— PROBLEM DETAILS —
In the material below, the required lines run from the one containing "[cite: KiKimLee2009, Thm. 1.1" through the one containing "theorem ki_kim_lee_lt_one_half_iff (hne". Copy those lines exactly, ends included, and nothing else.

————————

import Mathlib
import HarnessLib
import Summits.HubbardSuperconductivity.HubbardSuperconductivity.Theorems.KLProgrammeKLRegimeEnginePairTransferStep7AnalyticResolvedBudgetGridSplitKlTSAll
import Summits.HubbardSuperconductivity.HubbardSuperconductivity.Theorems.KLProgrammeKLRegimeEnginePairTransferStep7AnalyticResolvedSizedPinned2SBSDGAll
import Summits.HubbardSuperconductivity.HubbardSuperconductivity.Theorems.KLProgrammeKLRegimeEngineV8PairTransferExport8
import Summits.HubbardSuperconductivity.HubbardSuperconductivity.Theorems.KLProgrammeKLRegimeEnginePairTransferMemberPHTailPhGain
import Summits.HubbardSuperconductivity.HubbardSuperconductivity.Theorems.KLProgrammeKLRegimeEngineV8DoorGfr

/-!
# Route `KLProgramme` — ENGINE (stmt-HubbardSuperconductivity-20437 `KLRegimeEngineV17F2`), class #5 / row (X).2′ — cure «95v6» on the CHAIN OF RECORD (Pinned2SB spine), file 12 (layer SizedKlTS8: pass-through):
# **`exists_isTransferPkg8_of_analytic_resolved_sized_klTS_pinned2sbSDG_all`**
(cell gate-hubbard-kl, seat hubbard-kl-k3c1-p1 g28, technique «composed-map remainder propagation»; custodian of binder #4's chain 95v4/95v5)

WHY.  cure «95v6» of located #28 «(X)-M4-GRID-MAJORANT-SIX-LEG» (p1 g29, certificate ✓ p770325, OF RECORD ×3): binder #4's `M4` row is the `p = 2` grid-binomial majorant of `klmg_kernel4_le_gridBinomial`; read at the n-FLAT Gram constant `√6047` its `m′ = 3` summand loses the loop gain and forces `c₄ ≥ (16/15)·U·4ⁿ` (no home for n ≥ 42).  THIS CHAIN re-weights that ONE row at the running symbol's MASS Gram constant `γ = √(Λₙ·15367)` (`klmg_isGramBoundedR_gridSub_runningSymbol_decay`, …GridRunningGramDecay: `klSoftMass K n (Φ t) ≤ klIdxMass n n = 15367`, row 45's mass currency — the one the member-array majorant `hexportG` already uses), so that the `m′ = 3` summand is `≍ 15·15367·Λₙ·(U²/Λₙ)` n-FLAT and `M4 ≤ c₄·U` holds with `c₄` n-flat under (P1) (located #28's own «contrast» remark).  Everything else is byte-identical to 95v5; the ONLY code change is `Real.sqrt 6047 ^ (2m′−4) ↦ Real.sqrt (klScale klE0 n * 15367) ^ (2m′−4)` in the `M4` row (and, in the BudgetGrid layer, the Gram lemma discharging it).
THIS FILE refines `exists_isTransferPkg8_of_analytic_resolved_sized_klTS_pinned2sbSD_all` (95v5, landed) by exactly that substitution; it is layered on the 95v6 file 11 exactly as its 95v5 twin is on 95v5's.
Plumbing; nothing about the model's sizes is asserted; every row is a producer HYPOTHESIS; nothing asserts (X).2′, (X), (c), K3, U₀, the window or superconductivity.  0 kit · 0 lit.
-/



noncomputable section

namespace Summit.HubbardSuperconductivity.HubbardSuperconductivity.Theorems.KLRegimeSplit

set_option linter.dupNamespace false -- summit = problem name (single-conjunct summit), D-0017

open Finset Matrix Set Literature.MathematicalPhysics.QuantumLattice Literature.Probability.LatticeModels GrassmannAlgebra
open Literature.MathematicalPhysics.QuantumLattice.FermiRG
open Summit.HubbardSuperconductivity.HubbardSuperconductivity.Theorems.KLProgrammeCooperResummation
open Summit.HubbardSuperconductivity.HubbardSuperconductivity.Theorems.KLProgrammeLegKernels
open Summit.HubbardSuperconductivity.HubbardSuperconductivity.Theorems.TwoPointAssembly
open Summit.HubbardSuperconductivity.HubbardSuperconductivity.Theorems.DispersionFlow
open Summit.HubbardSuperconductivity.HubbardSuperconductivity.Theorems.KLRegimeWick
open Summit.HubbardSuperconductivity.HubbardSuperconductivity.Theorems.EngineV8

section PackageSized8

————————

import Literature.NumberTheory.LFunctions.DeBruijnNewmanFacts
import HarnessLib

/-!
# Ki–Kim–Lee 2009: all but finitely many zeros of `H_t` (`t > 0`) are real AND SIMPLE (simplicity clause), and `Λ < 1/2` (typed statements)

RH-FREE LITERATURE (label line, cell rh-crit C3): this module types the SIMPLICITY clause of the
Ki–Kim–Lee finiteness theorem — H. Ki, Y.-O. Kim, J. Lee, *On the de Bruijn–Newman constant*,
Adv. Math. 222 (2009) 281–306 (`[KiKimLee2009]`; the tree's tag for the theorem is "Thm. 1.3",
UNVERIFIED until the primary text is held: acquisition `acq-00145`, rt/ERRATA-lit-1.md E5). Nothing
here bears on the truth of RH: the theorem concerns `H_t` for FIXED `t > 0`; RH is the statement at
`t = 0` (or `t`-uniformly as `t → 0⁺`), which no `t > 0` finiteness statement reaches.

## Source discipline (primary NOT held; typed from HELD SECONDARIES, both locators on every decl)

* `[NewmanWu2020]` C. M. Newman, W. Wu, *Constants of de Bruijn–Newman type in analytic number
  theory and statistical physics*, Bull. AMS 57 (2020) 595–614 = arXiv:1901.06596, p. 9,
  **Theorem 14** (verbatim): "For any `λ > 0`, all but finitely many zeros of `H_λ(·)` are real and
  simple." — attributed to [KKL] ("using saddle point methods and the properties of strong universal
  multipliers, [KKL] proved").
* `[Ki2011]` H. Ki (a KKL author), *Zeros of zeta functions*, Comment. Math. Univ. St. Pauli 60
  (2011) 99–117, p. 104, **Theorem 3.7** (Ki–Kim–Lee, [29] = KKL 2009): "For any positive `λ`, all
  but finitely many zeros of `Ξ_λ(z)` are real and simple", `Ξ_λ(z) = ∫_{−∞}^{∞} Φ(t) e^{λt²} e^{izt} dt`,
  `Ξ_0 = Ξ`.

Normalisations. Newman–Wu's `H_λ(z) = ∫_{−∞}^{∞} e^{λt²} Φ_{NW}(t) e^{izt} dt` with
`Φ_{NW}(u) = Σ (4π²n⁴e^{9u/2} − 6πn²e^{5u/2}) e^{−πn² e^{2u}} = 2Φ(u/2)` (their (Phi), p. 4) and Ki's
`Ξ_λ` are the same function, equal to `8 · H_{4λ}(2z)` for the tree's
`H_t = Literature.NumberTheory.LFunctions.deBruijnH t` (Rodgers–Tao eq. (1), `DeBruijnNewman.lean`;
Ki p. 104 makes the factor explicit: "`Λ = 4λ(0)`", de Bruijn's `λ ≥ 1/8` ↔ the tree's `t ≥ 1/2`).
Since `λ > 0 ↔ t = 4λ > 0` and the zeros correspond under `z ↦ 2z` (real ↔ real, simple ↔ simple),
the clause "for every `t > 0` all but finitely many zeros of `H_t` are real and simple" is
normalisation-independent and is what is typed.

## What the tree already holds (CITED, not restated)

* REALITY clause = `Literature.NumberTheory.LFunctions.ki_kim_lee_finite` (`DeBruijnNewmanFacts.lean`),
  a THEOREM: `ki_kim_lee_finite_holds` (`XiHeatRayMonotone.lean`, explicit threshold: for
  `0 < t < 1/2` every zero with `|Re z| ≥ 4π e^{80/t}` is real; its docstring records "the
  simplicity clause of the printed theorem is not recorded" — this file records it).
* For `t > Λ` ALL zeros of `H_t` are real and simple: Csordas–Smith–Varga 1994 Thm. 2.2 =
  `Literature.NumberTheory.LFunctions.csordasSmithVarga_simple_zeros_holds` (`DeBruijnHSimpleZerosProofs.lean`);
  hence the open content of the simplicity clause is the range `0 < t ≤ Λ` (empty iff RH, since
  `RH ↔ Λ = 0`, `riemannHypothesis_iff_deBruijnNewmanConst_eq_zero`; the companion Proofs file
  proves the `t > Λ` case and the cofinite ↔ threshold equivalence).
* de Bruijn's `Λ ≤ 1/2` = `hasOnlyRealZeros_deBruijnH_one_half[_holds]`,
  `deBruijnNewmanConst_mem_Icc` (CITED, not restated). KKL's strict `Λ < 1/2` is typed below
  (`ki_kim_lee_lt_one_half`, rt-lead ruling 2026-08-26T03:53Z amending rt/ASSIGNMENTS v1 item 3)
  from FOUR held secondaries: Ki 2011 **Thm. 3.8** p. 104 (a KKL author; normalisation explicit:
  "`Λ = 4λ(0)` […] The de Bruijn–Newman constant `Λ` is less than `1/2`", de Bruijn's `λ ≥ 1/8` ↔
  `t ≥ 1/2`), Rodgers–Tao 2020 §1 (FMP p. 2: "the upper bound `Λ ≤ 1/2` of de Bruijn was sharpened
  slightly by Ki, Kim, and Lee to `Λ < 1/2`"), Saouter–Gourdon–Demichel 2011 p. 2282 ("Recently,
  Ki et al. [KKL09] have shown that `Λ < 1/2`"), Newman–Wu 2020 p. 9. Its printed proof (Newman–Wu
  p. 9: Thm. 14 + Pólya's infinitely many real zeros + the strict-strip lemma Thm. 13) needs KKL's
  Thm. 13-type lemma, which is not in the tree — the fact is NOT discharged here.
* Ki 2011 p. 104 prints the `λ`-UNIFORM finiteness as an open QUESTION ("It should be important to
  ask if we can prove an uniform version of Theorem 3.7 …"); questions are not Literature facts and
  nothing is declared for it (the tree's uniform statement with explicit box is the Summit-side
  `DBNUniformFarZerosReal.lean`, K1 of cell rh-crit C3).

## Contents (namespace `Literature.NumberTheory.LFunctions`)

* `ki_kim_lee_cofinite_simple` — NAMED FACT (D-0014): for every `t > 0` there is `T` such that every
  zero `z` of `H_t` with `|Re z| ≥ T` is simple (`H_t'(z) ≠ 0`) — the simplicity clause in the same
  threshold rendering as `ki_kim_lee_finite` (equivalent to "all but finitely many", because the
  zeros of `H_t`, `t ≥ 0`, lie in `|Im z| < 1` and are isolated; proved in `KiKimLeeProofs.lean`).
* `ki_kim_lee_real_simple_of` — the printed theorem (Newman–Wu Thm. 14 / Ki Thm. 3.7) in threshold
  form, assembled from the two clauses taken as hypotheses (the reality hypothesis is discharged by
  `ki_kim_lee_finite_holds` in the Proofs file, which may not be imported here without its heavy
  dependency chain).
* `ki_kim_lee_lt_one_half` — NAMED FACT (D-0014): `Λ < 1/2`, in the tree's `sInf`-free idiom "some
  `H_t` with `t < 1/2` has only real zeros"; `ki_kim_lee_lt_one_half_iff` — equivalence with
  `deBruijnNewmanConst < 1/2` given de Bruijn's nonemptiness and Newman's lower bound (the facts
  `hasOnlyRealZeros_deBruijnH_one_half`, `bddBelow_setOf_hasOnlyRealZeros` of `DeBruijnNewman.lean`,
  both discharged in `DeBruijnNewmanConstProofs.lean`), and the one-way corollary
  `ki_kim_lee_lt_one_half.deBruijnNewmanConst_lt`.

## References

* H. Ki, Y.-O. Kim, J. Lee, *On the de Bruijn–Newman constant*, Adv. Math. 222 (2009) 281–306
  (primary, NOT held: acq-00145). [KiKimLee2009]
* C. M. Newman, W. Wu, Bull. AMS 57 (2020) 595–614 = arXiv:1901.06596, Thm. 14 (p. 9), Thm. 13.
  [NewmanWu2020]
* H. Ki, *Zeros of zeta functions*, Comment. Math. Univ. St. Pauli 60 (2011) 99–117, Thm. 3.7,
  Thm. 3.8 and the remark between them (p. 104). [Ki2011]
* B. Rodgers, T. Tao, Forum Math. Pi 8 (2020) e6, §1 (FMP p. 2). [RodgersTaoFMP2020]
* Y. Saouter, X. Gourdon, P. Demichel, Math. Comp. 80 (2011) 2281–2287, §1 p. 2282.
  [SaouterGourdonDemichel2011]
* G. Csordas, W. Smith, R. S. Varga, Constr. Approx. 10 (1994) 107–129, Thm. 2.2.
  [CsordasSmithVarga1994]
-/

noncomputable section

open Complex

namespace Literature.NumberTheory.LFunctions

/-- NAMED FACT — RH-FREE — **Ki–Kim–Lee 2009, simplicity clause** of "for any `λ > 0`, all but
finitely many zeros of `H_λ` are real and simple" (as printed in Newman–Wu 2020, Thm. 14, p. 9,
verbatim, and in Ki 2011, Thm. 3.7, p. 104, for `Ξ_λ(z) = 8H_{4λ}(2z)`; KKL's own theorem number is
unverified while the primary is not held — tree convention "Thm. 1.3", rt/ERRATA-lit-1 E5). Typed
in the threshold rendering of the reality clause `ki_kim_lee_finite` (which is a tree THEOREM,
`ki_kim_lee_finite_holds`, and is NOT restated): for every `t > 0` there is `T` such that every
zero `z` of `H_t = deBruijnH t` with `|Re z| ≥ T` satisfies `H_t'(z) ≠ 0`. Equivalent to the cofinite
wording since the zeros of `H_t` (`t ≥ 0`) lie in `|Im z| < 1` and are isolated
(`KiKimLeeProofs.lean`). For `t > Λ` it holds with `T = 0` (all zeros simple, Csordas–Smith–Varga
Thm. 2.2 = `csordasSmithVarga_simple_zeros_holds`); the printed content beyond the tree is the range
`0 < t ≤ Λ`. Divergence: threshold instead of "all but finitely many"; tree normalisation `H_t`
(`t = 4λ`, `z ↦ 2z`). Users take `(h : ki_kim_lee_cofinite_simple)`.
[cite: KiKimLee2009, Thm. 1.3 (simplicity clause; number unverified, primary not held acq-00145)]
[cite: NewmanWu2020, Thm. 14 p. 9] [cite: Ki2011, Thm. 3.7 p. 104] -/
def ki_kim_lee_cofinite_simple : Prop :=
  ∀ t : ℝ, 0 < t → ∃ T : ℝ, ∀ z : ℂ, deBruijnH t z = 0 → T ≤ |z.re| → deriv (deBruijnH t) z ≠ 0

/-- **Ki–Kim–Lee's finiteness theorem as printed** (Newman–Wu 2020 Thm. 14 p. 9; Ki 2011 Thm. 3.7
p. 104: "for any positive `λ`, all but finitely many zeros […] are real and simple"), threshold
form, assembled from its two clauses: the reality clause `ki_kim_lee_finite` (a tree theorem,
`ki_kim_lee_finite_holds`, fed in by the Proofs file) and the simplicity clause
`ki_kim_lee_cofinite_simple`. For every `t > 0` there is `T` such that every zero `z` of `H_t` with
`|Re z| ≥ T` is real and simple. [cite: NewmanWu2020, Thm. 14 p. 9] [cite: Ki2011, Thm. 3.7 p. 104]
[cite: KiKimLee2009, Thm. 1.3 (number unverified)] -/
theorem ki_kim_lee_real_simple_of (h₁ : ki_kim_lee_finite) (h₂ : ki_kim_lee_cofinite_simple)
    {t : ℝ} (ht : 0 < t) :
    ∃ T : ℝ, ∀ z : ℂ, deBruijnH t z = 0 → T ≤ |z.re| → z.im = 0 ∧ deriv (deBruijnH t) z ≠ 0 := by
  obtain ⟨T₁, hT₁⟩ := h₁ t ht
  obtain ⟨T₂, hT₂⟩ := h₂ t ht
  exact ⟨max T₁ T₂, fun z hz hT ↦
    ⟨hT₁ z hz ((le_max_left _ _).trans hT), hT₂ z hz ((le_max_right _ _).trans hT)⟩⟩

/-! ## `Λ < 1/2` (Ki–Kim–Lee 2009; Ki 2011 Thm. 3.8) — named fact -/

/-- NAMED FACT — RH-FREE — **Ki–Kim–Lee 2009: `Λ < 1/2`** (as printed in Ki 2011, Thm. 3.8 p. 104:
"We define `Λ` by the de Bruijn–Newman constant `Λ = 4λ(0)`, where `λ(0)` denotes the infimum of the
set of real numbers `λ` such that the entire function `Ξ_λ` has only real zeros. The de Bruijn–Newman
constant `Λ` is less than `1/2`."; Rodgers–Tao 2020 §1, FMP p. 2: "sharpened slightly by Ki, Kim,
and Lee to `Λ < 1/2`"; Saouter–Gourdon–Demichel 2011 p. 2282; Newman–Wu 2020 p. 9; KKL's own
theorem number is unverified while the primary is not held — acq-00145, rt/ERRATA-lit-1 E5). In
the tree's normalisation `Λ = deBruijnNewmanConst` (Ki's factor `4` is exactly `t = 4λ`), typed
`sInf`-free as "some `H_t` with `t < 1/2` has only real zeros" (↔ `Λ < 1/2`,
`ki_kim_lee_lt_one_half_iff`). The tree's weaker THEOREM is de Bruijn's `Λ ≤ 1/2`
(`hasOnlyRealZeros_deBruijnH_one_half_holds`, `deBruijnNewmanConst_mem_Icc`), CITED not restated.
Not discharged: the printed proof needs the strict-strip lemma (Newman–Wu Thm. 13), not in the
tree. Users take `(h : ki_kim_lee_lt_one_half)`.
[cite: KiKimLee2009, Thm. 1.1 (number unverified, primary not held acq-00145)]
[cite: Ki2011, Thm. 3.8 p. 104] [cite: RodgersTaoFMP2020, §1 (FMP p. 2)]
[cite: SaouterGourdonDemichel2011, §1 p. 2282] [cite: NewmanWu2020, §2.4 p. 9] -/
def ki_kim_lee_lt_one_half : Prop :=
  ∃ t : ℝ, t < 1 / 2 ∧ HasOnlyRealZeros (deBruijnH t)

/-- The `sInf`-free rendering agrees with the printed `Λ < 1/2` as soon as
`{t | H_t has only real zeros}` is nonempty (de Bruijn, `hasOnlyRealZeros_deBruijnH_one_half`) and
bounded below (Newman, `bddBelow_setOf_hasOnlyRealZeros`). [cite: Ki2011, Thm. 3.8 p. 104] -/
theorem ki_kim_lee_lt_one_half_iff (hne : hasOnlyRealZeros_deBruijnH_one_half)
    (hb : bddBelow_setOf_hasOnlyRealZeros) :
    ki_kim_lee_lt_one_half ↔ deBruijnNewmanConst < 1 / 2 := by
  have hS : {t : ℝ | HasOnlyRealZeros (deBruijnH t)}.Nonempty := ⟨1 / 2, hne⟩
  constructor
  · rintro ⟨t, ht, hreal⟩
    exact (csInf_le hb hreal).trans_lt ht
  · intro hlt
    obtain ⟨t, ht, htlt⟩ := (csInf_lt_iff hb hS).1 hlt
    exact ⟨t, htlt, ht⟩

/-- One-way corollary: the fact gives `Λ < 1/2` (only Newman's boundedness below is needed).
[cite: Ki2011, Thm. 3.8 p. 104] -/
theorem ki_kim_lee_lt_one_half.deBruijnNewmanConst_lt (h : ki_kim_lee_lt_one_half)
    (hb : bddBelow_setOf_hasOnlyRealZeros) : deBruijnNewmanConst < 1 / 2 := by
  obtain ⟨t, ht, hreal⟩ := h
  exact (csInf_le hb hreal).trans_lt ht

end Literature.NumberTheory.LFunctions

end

————————

— WORKED SOLUTION —
[cite: KiKimLee2009, Thm. 1.1 (number unverified, primary not held acq-00145)]
[cite: Ki2011, Thm. 3.8 p. 104] [cite: RodgersTaoFMP2020, §1 (FMP p. 2)]
[cite: SaouterGourdonDemichel2011, §1 p. 2282] [cite: NewmanWu2020, §2.4 p. 9] -/
def ki_kim_lee_lt_one_half : Prop :=
  ∃ t : ℝ, t < 1 / 2 ∧ HasOnlyRealZeros (deBruijnH t)

/-- The `sInf`-free rendering agrees with the printed `Λ < 1/2` as soon as
`{t | H_t has only real zeros}` is nonempty (de Bruijn, `hasOnlyRealZeros_deBruijnH_one_half`) and
bounded below (Newman, `bddBelow_setOf_hasOnlyRealZeros`). [cite: Ki2011, Thm. 3.8 p. 104] -/
theorem ki_kim_lee_lt_one_half_iff (hne : hasOnlyRealZeros_deBruijnH_one_half)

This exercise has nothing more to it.